他的声音甚至带上了一丝奇异的,模仿而来的温文尔雅。
“毕竟……”
“该如何扮演一个道貌岸然的衣冠禽兽,我亦深谙其道。”
纯金身影静默了一瞬。
他清晰地感知到,男鬼此言绝非威胁,而是宣告。
那冰冷的杀意已经有如实物,牢牢锁定在他周身。
在这一刻,郁长安忽然无比真切地理解了迟清影说过的“你们本就是一个人”。
因为他竟能完全洞悉男鬼此刻的念头——清除所有阻碍,不惜任何代价,独占那份温暖。
这份偏执与决绝,竟与他心底最深处不愿承认的阴暗念头如出一辙。
他们拥有同一个执念。
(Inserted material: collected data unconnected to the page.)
/-- **The crux `PoloidalWindowRigidity` (K2, stmt-NavierStokesRegularity-19708) BY NAME ⇐ S0 ∧ ⟨27893⟩ ∧ C2a′ ∧ C2b′** (tree
`…HotLoopsReduction.poloidalWindowRigidity_of_NUGRS_of_growth_of_peakless`; S0 = `stub_localTHEmptyHypNUGRS` VERBATIM).  CONDITIONAL; no summit is proved. -/
theorem poloidalWindowRigidity_of_residues
    (hS0 : ∀ (u : ℝ → EuclideanSpace ℝ (Fin 3) → EuclideanSpace ℝ (Fin 3)) (μ A : ℝ → ℝ → ℝ)
      (U : Set (ℝ × EuclideanSpace ℝ (Fin 3))) (p₀ : ℝ × EuclideanSpace ℝ (Fin 3)),
      IsOpen U → p₀ ∈ U →
      AnalyticOnNhd ℝ (Function.uncurry u) U →
      (∀ p ∈ U, AnalyticAt ℝ (Function.uncurry μ) (p.1, p.2 2)) →
      (∀ p ∈ U, AnalyticAt ℝ (Function.uncurry A) (p.1, p.2 2)) →
      (∀ p ∈ U, fderiv ℝ (u p.1) p.2 (EuclideanSpace.single 0 1) 1 = fderiv ℝ (u p.1) p.2 (EuclideanSpace.single 1 1) 0) →
      (∀ p ∈ U, fderiv ℝ (u p.1) p.2 (EuclideanSpace.single 0 1) 0 + fderiv ℝ (u p.1) p.2 (EuclideanSpace.single 1 1) 1 +
        fderiv ℝ (u p.1) p.2 (EuclideanSpace.single 2 1) 2 = 0) →
      (∀ p ∈ U, ∀ b : Fin 3, b ≠ 2 →
        fderiv ℝ (u p.1) p.2 (EuclideanSpace.single 2 1) b =
          μ p.1 (p.2 2) * fderiv ℝ (u p.1) p.2 (EuclideanSpace.single b 1) 2) →
      (∀ p ∈ U,
        (1 - μ p.1 (p.2 2)) *
            (deriv (fun s => u s p.2 2) p.1 + fderiv ℝ (fun y => u p.1 y 2) p.2 (u p.1 p.2)
              - Δ (fun y => u p.1 y 2) p.2) =
          A p.1 (p.2 2) + (deriv (fun s => μ s (p.2 2)) p.1 - deriv (deriv (μ p.1)) (p.2 2)) * u p.1 p.2 2
            + deriv (μ p.1) (p.2 2) / 2 * u p.1 p.2 2 ^ 2
            - 2 * deriv (μ p.1) (p.2 2) * fderiv ℝ (u p.1) p.2 (EuclideanSpace.single 2 1) 2) →
      fderiv ℝ (fun y => fderiv ℝ (u p₀.1) y (EuclideanSpace.single 2 1) 2) p₀.2 (EuclideanSpace.single 0 1) *
            fderiv ℝ (u p₀.1) p₀.2 (EuclideanSpace.single 1 1) 2 -
          fderiv ℝ (fun y => fderiv ℝ (u p₀.1) y (EuclideanSpace.single 2 1) 2) p₀.2 (EuclideanSpace.single 1 1) *
            fderiv ℝ (u p₀.1) p₀.2 (EuclideanSpace.single 0 1) 2 ≠ 0 →
      μ p₀.1 (p₀.2 2) ≠ 0 → μ p₀.1 (p₀.2 2) ≠ 1 → deriv (μ p₀.1) (p₀.2 2) ≠ 0 →
      μ p₀.1 (p₀.2 2) < 0 →
      (fderiv ℝ (u p₀.1) p₀.2 (EuclideanSpace.single 0 1) 0 ≠ fderiv ℝ (u p₀.1) p₀.2 (EuclideanSpace.single 1 1) 1 ∨
        fderiv ℝ (u p₀.1) p₀.2 (EuclideanSpace.single 1 1) 0 ≠ 0) →
      u p₀.1 p₀.2 = 0 → 
      fderiv ℝ (u p₀.1) p₀.2 (EuclideanSpace.single 0 1) 2 = 0 →
      fderiv ℝ (u p₀.1) p₀.2 (EuclideanSpace.single 1 1) 2 = 1 → False)
    (hwall : FrequencyGrowthExponent)
    (hC2a' : ∀ (C : ℝ) (v : ℝ → EuclideanSpace ℝ (Fin 3) → EuclideanSpace ℝ (Fin 3)) (W : Set (ℝ × EuclideanSpace ℝ (Fin 3))),
      (Literature.Analysis.FluidPDE.HasTypeITimeDecay C v ∧
        ContinuousOn (Function.uncurry v) (Set.Iio (0 : ℝ) ×ˢ Set.univ) ∧
        (∀ s t : ℝ, s < t → t < 0 → ∀ x, v t x =
          Literature.Analysis.UnboundedOperators.heatExtension (v s) (t - s) x -
            Literature.Analysis.FluidPDE.oseenDuhamel 1 s v v t x) ∧
        (∀ t < 0, Literature.Analysis.FluidPDE.VectorCalculus.IsDivFree (v t)) ∧
        (∀ s < 0, ∀ y, ⟪Literature.Analysis.FluidPDE.curl (v s) y, EuclideanSpace.single 2 1⟫_ℝ = 0) ∧
        v (-1) 0 2 ≠ 0 ∧ (∀ t < 0, ∀ x, Real.sqrt (-t) * |v t x 2| ≤ |v (-1) 0 2|) ∧
        (∀ h : EuclideanSpace ℝ (Fin 3), fderiv ℝ (v (-1)) 0 h 2 = 0) ∧
        (deriv (fun s => v s 0 2) (-1) = v (-1) 0 2 / 2 ∧ v (-1) 0 2 * (Δ (fun y => v (-1) y 2)) 0 ≤ 0)) →
      (IsOpen W ∧ W ⊆ Set.Iio (0 : ℝ) ×ˢ Set.univ ∧
        (∀ z ∈ W, (Literature.Analysis.FluidPDE.curl (v z.1) z.2 ≠ 0 ∧
            (fderiv ℝ (v z.1) z.2 (EuclideanSpace.single 0 1) 2 ≠ 0 ∨ fderiv ℝ (v z.1) z.2 (EuclideanSpace.single 1 1) 2 ≠ 0) ∧
            (fderiv ℝ (v z.1) z.2 (EuclideanSpace.single 2 1) 0 ≠ 0 ∨ fderiv ℝ (v z.1) z.2 (EuclideanSpace.single 2 1) 1 ≠ 0)) ∧
          (fderiv ℝ (fun x => fderiv ℝ (v z.1) x (EuclideanSpace.single 2 1) 2) z.2 (EuclideanSpace.single 0 1) *
                fderiv ℝ (v z.1) z.2 (EuclideanSpace.single 1 1) 2 -
              fderiv ℝ (fun x => fderiv ℝ (v z.1) x (EuclideanSpace.single 2 1) 2) z.2 (EuclideanSpace.single 1 1) *
                fderiv ℝ (v z.1) z.2 (EuclideanSpace.single 0 1) 2 ≠ 0)) ∧
        (∀ m : ℝ → ℝ → ℝ, ∀ W₁ : Set (ℝ × EuclideanSpace ℝ (Fin 3)), W₁ ⊆ W → IsOpen W₁ → W₁.Nonempty →
            ∃ z ∈ W₁, ∃ b : Fin 3, b ≠ 2 ∧
              fderiv ℝ (v z.1) z.2 (EuclideanSpace.single 2 1) b ≠
                m z.1 (z.2 2) * fderiv ℝ (v z.1) z.2 (EuclideanSpace.single b 1) 2) ∧
        (∀ r : ℝ, 0 < r → (Metric.ball ((-1 : ℝ), (0 : EuclideanSpace ℝ (Fin 3))) r ∩ W).Nonempty)) →
      (∀ (s z₀ σ M : ℝ) (K O : Set (EuclideanSpace ℝ (Fin 3))), s < 0 →
        ((σ = 1 ∨ σ = -1) ∧ IsCompact K ∧ K.Nonempty ∧ (∀ y ∈ K, y 2 = z₀ ∧ σ * v s y 2 = M) ∧
          IsOpen O ∧ K ⊆ O ∧ (∀ y ∈ O, y 2 = z₀ → σ * v s y 2 ≤ M) ∧
          (∀ y ∈ O, y 2 = z₀ → σ * v s y 2 = M → y ∈ K)) → False) →
      (∀ s < 0, ∀ y, ⟪fderiv ℝ (v s) y (Literature.Analysis.FluidPDE.curl (v s) y), EuclideanSpace.single 2 1⟫_ℝ = 0) →
      IsClosed ({y : EuclideanSpace ℝ (Fin 3) | y 2 = 0 ∧ v (-1) y 2 = v (-1) 0 2}) → (∀ y ∈ {y : EuclideanSpace ℝ (Fin 3) | y 2 = 0 ∧ v (-1) y 2 = v (-1) 0 2}, fderiv ℝ (fun x => v (-1) x 2) y = 0) →
      (∀ K O : Set (EuclideanSpace ℝ (Fin 3)), IsCompact K → K.Nonempty → K ⊆ {y : EuclideanSpace ℝ (Fin 3) | y 2 = 0 ∧ v (-1) y 2 = v (-1) 0 2} → IsOpen O → K ⊆ O →
        O ∩ {y : EuclideanSpace ℝ (Fin 3) | y 2 = 0 ∧ v (-1) y 2 = v (-1) 0 2} ⊆ K → False) →
      (∀ y ∈ {y : EuclideanSpace ℝ (Fin 3) | y 2 = 0 ∧ v (-1) y 2 = v (-1) 0 2}, ∀ r : ℝ, 0 < r →
        ∃ y' : EuclideanSpace ℝ (Fin 3), y' 2 = 0 ∧ dist y' y < r ∧ v (-1) y' 2 ≠ v (-1) 0 2) →
      (∃ (γ : ℝ → EuclideanSpace ℝ (Fin 3)) (ε : ℝ), 0 < ε ∧ γ 0 ∈ {y : EuclideanSpace ℝ (Fin 3) | y 2 = 0 ∧ v (-1) y 2 = v (-1) 0 2} ∧
        Literature.Analysis.FluidPDE.curl (v (-1)) (γ 0) ≠ 0 ∧
        ∀ τ ∈ Set.Ioo (-ε) ε, HasDerivAt γ (Literature.Analysis.FluidPDE.curl (v (-1)) (γ τ)) τ ∧ γ τ ∈ {y : EuclideanSpace ℝ (Fin 3) | y 2 = 0 ∧ v (-1) y 2 = v (-1) 0 2}) →
      False)
    (hC2b' : ∀ (C : ℝ) (v : ℝ → EuclideanSpace ℝ (Fin 3) → EuclideanSpace ℝ (Fin 3)) (W : Set (ℝ × EuclideanSpace ℝ (Fin 3))),
      (Literature.Analysis.FluidPDE.HasTypeITimeDecay C v ∧
        ContinuousOn (Function.uncurry v) (Set.Iio (0 : ℝ) ×ˢ Set.univ) ∧
        (∀ s t : ℝ, s < t → t < 0 → ∀ x, v t x =
          Literature.Analysis.UnboundedOperators.heatExtension (v s) (t - s) x -
            Literature.Analysis.FluidPDE.oseenDuhamel 1 s v v t x) ∧
        (∀ t < 0, Literature.Analysis.FluidPDE.VectorCalculus.IsDivFree (v t)) ∧
        (∀ s < 0, ∀ y, ⟪Literature.Analysis.FluidPDE.curl (v s) y, EuclideanSpace.single 2 1⟫_ℝ = 0) ∧
        v (-1) 0 2 ≠ 0 ∧ (∀ t < 0, ∀ x, Real.sqrt (-t) * |v t x 2| ≤ |v (-1) 0 2|) ∧
        (∀ h : EuclideanSpace ℝ (Fin 3), fderiv ℝ (v (-1)) 0 h 2 = 0) ∧
        (deriv (fun s => v s 0 2) (-1) = v (-1) 0 2 / 2 ∧ v (-1) 0 2 * (Δ (fun y => v (-1) y 2)) 0 ≤ 0)) →
      (IsOpen W ∧ W ⊆ Set.Iio (0 : ℝ) ×ˢ Set.univ ∧
        (∀ z ∈ W, (Literature.Analysis.FluidPDE.curl (v z.1) z.2 ≠ 0 ∧
            (fderiv ℝ (v z.1) z.2 (EuclideanSpace.single 0 1) 2 ≠ 0 ∨ fderiv ℝ (v z.1) z.2 (EuclideanSpace.single 1 1) 2 ≠ 0) ∧
            (fderiv ℝ (v z.1) z.2 (EuclideanSpace.single 2 1) 0 ≠ 0 ∨ fderiv ℝ (v z.1) z.2 (EuclideanSpace.single 2 1) 1 ≠ 0)) ∧
          (fderiv ℝ (fun x => fderiv ℝ (v z.1) x (EuclideanSpace.single 2 1) 2) z.2 (EuclideanSpace.single 0 1) *
                fderiv ℝ (v z.1) z.2 (EuclideanSpace.single 1 1) 2 -
              fderiv ℝ (fun x => fderiv ℝ (v z.1) x (EuclideanSpace.single 2 1) 2) z.2 (EuclideanSpace.single 1 1) *
                fderiv ℝ (v z.1) z.2 (EuclideanSpace.single 0 1) 2 ≠ 0)) ∧
        (∀ m : ℝ → ℝ → ℝ, ∀ W₁ : Set (ℝ × EuclideanSpace ℝ (Fin 3)), W₁ ⊆ W → IsOpen W₁ → W₁.Nonempty →
            ∃ z ∈ W₁, ∃ b : Fin 3, b ≠ 2 ∧
              fderiv ℝ (v z.1) z.2 (EuclideanSpace.single 2 1) b ≠
                m z.1 (z.2 2) * fderiv ℝ (v z.1) z.2 (EuclideanSpace.single b 1) 2) ∧
        (∀ r : ℝ, 0 < r → (Metric.ball ((-1 : ℝ), (0 : EuclideanSpace ℝ (Fin 3))) r ∩ W).Nonempty)) →
      (∀ (s z₀ σ M : ℝ) (K O : Set (EuclideanSpace ℝ (Fin 3))), s < 0 →
        ((σ = 1 ∨ σ = -1) ∧ IsCompact K ∧ K.Nonempty ∧ (∀ y ∈ K, y 2 = z₀ ∧ σ * v s y 2 = M) ∧
          IsOpen O ∧ K ⊆ O ∧ (∀ y ∈ O, y 2 = z₀ → σ * v s y 2 ≤ M) ∧
          (∀ y ∈ O, y 2 = z₀ → σ * v s y 2 = M → y ∈ K)) → False) →
      (∀ s < 0, ∀ y, ⟪fderiv ℝ (v s) y (Literature.Analysis.FluidPDE.curl (v s) y), EuclideanSpace.single 2 1⟫_ℝ = 0) →
      IsClosed ({y : EuclideanSpace ℝ (Fin 3) | y 2 = 0 ∧ v (-1) y 2 = v (-1) 0 2}) → (∀ y ∈ {y : EuclideanSpace ℝ (Fin 3) | y 2 = 0 ∧ v (-1) y 2 = v (-1) 0 2}, fderiv ℝ (fun x => v (-1) x 2) y = 0) →
      (∀ K O : Set (EuclideanSpace ℝ (Fin 3)), IsCompact K → K.Nonempty → K ⊆ {y : EuclideanSpace ℝ (Fin 3) | y 2 = 0 ∧ v (-1) y 2 = v (-1) 0 2} → IsOpen O → K ⊆ O →
        O ∩ {y : EuclideanSpace ℝ (Fin 3) | y 2 = 0 ∧ v (-1) y 2 = v (-1) 0 2} ⊆ K → False) →
      (∀ y ∈ {y : EuclideanSpace ℝ (Fin 3) | y 2 = 0 ∧ v (-1) y 2 = v (-1) 0 2}, ∀ r : ℝ, 0 < r →
        ∃ y' : EuclideanSpace ℝ (Fin 3), y' 2 = 0 ∧ dist y' y < r ∧ v (-1) y' 2 ≠ v (-1) 0 2) →
      (∀ y ∈ {y : EuclideanSpace ℝ (Fin 3) | y 2 = 0 ∧ v (-1) y 2 = v (-1) 0 2}, Literature.Analysis.FluidPDE.curl (v (-1)) y = 0) →
      False) :
    Summit.NavierStokesRegularity.NavierStokesRegularity.Theses.PoloidalWindowDoor.PoloidalWindowRigidity :=
  PoloidalWindowDoorPoloidalWindowRigidityHotLoopsReduction.poloidalWindowRigidity_of_NUGRS_of_growth_of_peakless
    hS0 hwall (peaklessEmpty_of_ridges hC2a' hC2b')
同一种疯魔。
“我不会靠近,”纯金身影终于开口,声音依旧平稳,却带着坚持,“但我必须留在这里。”
“清影此刻的状况不稳,他需要我在场。”
他的目光越过男鬼的肩线,落在那张埋首在对方颈窝、眼尾绯红的清绝面容上,语气微沉
“你最好快一点。”
“再拖延下去,他体内属于我的龙元便会被彻底炼化。届时,若无法与你的力量及时交融生成混沌之气,此次尝试便前功尽弃。”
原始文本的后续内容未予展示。